● **Problem requirements**:
Would you quote the material below from its first line through the line containing "the closed site", exactly and with both ends included?

START Dataset records

import Literature.Probability.Percolation.MacroscopicInterfaceLoop
import HarnessLib

/-!
# Reversing a site-percolation interface loop: the interface loops of the complement configuration

Topic: Probability / Percolation. Proof-only companion of `InterfaceLoopPolygon.lean` (the crossed
darts `lv i → rv i`, side points and polygon `polyPt`/`polyPiece`/`polyTrace` of an interface loop
`IsSiteInterfaceLoop ω w` of critical site percolation on `δ𝕋`; F. Camia, C. M. Newman, Comm. Math.
Phys. 268 (2006), §2 and §4: cluster boundaries are loops of the hexagonal lattice "oriented in such
a way that" the open hexagons are on one prescribed side). The elementary **colour-reversal
symmetry** of that notion, which the tree did not record:

* `IsSiteInterfaceLoop.reverse_compl` — **the reversed walk of an interface loop of `ω` is an
  interface loop of the complement configuration `ωᶜ`** (every dart is crossed the other way, so
  the closed site is now on the left: `triEdgeFaces_symm_holds`); `IsSiteInterfaceLoop.of_reverse_compl`
  — and conversely;
* `polyPt_reverse`, `polyPiece_reverse`, `polyTrace_reverse` — the polygon of the reversed walk has
  the same vertices in the opposite order, the same dart pieces and **the same trace**;
* `IsSiteInterfaceLoop.lv_reverse`, `IsSiteInterfaceLoop.rv_reverse` (and the side points
  `leftPt_reverse`, `rightPt_reverse`) — **the left site of step `i` of the reversed loop is the
  right site of step `n - 1 - i` of the loop, and vice versa** (a dart of `𝕋` is determined by its
  pair of bordering faces, `eq_of_triEdgeFaces_eq`).

This is the device by which statements proved for the open (left) side of interface loops — e.g.
the open arms extracted from shell traversals in `LoopTraversalBound.lean` /
`LoopCrossingArms.lean` (Aizenman–Burchard, Duke Math. J. 99 (1999), App. A) — transfer to the
closed (right) side: apply them to `ωᶜ` and the reversed loops, whose traces, hence the planar
regions they cut out, are unchanged. Everything here is proved; no definitions and no named facts
are introduced.

## References

* F. Camia, C. M. Newman, Two-dimensional critical percolation: the full scaling limit, Comm. Math.
  Phys. 268 (2006), §2, §4 [CamiaNewman2006].
* W. Werner, *Lectures on two-dimensional critical percolation*, IAS/Park City Math. Ser. 16 (2009),
  §1 (a dart and its two bordering faces) [WernerPCMI2009].

Mathlib: `SimpleGraph.Walk.reverse`, `SimpleGraph.Walk.getVert_reverse`,
`SimpleGraph.Walk.mem_darts_reverse`, `SimpleGraph.Walk.IsCycle.reverse`, `segment_symm`.
Tree: `IsSiteInterfaceLoop`, `IsSiteInterfaceLoop.dart_spec`, `eq_of_triEdgeFaces_eq`,
`triEdgeFaces_symm_holds`, `polyPt`, `polyPiece`, `polyTrace`, `IsSiteInterfaceLoop.leftPt/rightPt`.
-/

noncomputable section

open Set

namespace Literature.Probability.Percolation

open LatticeModels

/-! ### The reversed loop is an interface loop of the complement -/

section Reverse

variable {ω : SiteConfig (Site 2)} {f₀ : HexVertex} {w : hexGraph.Walk f₀ f₀}

/-- **Reversal.** The reverse of an interface loop of `ω` (open sites on the left, closed sites on
the right of every dart) is an interface loop of `ωᶜ`: the reversed dart of `𝕋` has the two
bordering faces swapped (`triEdgeFaces_symm_holds`). [cite: CamiaNewman2006, §4] -/
theorem IsSiteInterfaceLoop.reverse_compl (hw : IsSiteInterfaceLoop ω w) :
    IsSiteInterfaceLoop ωᶜ w.reverse := by
  refine ⟨hw.isCycle.reverse, fun d hd => ?_⟩
  rw [SimpleGraph.Walk.mem_darts_reverse] at hd
  obtain ⟨e, he, h1, h2⟩ := hw.2 _ hd
  refine ⟨e.symm, ?_, ?_, ?_⟩
  · rw [triEdgeFaces_symm_holds e, he]
    simp [SimpleGraph.Dart.symm, Prod.swap]
  · simpa [SimpleGraph.Dart.symm] using h2
  · simpa [SimpleGraph.Dart.symm] using h1

/-- **Conversely**, a closed walk whose reverse is an interface loop of `ωᶜ` is an interface loop
of `ω`. [cite: CamiaNewman2006, §4] -/
theorem IsSiteInterfaceLoop.of_reverse_compl (h : IsSiteInterfaceLoop ωᶜ w.reverse) :
    IsSiteInterfaceLoop ω w := by
  have := h.reverse_compl
  rwa [compl_compl, SimpleGraph.Walk.reverse_reverse] at this

/-- An interface loop of `ω` is the same as a closed walk whose reverse is an interface loop of
`ωᶜ`. [cite: CamiaNewman2006, §4] -/
theorem isSiteInterfaceLoop_reverse_compl_iff :
    IsSiteInterfaceLoop ωᶜ w.reverse ↔ IsSiteInterfaceLoop ω w :=
  ⟨IsSiteInterfaceLoop.of_reverse_compl, IsSiteInterfaceLoop.reverse_compl⟩

end Reverse

/-! ### The polygon of the reversed walk -/

section Polygon

variable {f₀ g₀ : HexVertex} (δ : ℝ) (w : hexGraph.Walk f₀ g₀)

/-- The vertices of the polygon of the reversed walk are those of the walk in the opposite order.
[folklore] -/
theorem polyPt_reverse (k : ℕ) : polyPt δ w.reverse k = polyPt δ w (w.length - k) := by
  simp [polyPt, SimpleGraph.Walk.getVert_reverse]

/-- The dart pieces of the polygon of the reversed walk are those of the walk in the opposite
order: piece `i` of the reverse is piece `n - 1 - i`. [folklore] -/
theorem polyPiece_reverse {i : ℕ} (hi : i < w.length) :
    polyPiece δ w.reverse i = polyPiece δ w (w.length - 1 - i) := by
  rw [polyPiece, polyPiece, polyPt_reverse, polyPt_reverse, segment_symm]
  have h1 : w.length - (i + 1) = w.length - 1 - i := by omega
  have h2 : w.length - i = w.length - 1 - i + 1 := by omega
  rw [h1, h2]

/-- **The polygon of the reversed walk has the same trace.** [folklore] -/
theorem polyTrace_reverse : polyTrace δ w.reverse = polyTrace δ w := by
  ext z
  simp only [mem_polyTrace_iff, SimpleGraph.Walk.length_reverse]
  constructor
  · rintro ⟨i, hi, hz⟩
    exact ⟨w.length - 1 - i, by omega, by rwa [polyPiece_reverse δ w hi] at hz⟩
  · rintro ⟨i, hi, hz⟩
    refine ⟨w.length - 1 - i, by omega, ?_⟩
    rw [polyPiece_reverse δ w (by omega)]
    have : w.length - 1 - (w.length - 1 - i) = i := by omega
    rwa [this]

end Polygon

/-! ### The crossed darts of the reversed loop -/

section Sides

variable {ω : SiteConfig (Site 2)} {f₀ : HexVertex} {w : hexGraph.Walk f₀ f₀}
  (hw : IsSiteInterfaceLoop ω w)

include hw

/-- **The crossed darts of the reversed loop are the reversed crossed darts**: for `i < n`, the
left site of step `i` of `w.reverse` (an open site of `ωᶜ`) is the right site of step `n - 1 - i`
of `w`, and the right site of step `i` of `w.reverse` is the left site of step `n - 1 - i` of `w`
(both darts have the pair of bordering faces `(F_{n-1-i}, F_{n-i})`, `eq_of_triEdgeFaces_eq`).
[cite: CamiaNewman2006, §4] -/
theorem IsSiteInterfaceLoop.lv_rv_reverse {i : ℕ} (hi : i < w.length) :
    hw.reverse_compl.lv i = hw.rv (w.length - 1 - i) ∧
      hw.reverse_compl.rv i = hw.lv (w.length - 1 - i) := by
  have hi' : i < w.reverse.length := by rwa [SimpleGraph.Walk.length_reverse]
  have hj : w.length - 1 - i < w.length := by omega
  obtain ⟨h', hf', -, -⟩ := hw.reverse_compl.dart_spec hi'
  obtain ⟨h, hf, -, -⟩ := hw.dart_spec hj
  rw [SimpleGraph.Walk.getVert_reverse, SimpleGraph.Walk.getVert_reverse] at hf'
  have hsymm : triEdgeFaces (⟨(hw.rv (w.length - 1 - i), hw.lv (w.length - 1 - i)), h.symm⟩ : triGraph.Dart) =
      (w.getVert (w.length - 1 - i), w.getVert (w.length - 1 - i + 1)) := by
    have := triEdgeFaces_symm_holds (⟨(hw.lv (w.length - 1 - i), hw.rv (w.length - 1 - i)), h⟩ : triGraph.Dart)
    rw [hf] at this
    simpa [SimpleGraph.Dart.symm] using this
  have e1 : w.length - (i + 1) = w.length - 1 - i := by omega
  have e2 : w.length - i = w.length - 1 - i + 1 := by omega
  rw [e1, e2] at hf'
  exact eq_of_triEdgeFaces_eq h' h.symm (hf'.trans hsymm.symm)

/-- The left site of step `i < n` of the reversed loop is the right site of step `n - 1 - i`.
[cite: CamiaNewman2006, §4] -/
theorem IsSiteInterfaceLoop.lv_reverse {i : ℕ} (hi : i < w.length) :
    hw.reverse_compl.lv i = hw.rv (w.length - 1 - i) :=
  (hw.lv_rv_reverse hi).1

/-- The right site of step `i < n` of the reversed loop is the left site of step `n - 1 - i`.
[cite: CamiaNewman2006, §4] -/
theorem IsSiteInterfaceLoop.rv_reverse {i : ℕ} (hi : i < w.length) :
    hw.reverse_compl.rv i = hw.lv (w.length - 1 - i) :=
  (hw.lv_rv_reverse hi).2

/-- The left point at mesh `δ` of step `i < n` of the reversed loop is the right point of step
`n - 1 - i`. [folklore] -/
theorem IsSiteInterfaceLoop.leftPt_reverse (δ : ℝ) {i : ℕ} (hi : i < w.length) :
    hw.reverse_compl.leftPt δ i = hw.rightPt δ (w.length - 1 - i) := by
  rw [IsSiteInterfaceLoop.leftPt, IsSiteInterfaceLoop.rightPt, hw.lv_reverse hi]

/-- The right point at mesh `δ` of step `i < n` of the reversed loop is the left point of step
`n - 1 - i`. [folklore] -/
theorem IsSiteInterfaceLoop.rightPt_reverse (δ : ℝ) {i : ℕ} (hi : i < w.length) :
    hw.reverse_compl.rightPt δ i = hw.leftPt δ (w.length - 1 - i) := by
  rw [IsSiteInterfaceLoop.leftPt, IsSiteInterfaceLoop.rightPt, hw.rv_reverse hi]

end Sides

end Literature.Probability.Percolation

END Dataset records

● **Written response**:
import Literature.Probability.Percolation.MacroscopicInterfaceLoop
import HarnessLib

/-!
# Reversing a site-percolation interface loop: the interface loops of the complement configuration

Topic: Probability / Percolation. Proof-only companion of `InterfaceLoopPolygon.lean` (the crossed
darts `lv i → rv i`, side points and polygon `polyPt`/`polyPiece`/`polyTrace` of an interface loop
`IsSiteInterfaceLoop ω w` of critical site percolation on `δ𝕋`; F. Camia, C. M. Newman, Comm. Math.
Phys. 268 (2006), §2 and §4: cluster boundaries are loops of the hexagonal lattice "oriented in such
a way that" the open hexagons are on one prescribed side). The elementary **colour-reversal
symmetry** of that notion, which the tree did not record:

* `IsSiteInterfaceLoop.reverse_compl` — **the reversed walk of an interface loop of `ω` is an
  interface loop of the complement configuration `ωᶜ`** (every dart is crossed the other way, so
  the closed site is now on the left: `triEdgeFaces_symm_holds`); `IsSiteInterfaceLoop.of_reverse_compl`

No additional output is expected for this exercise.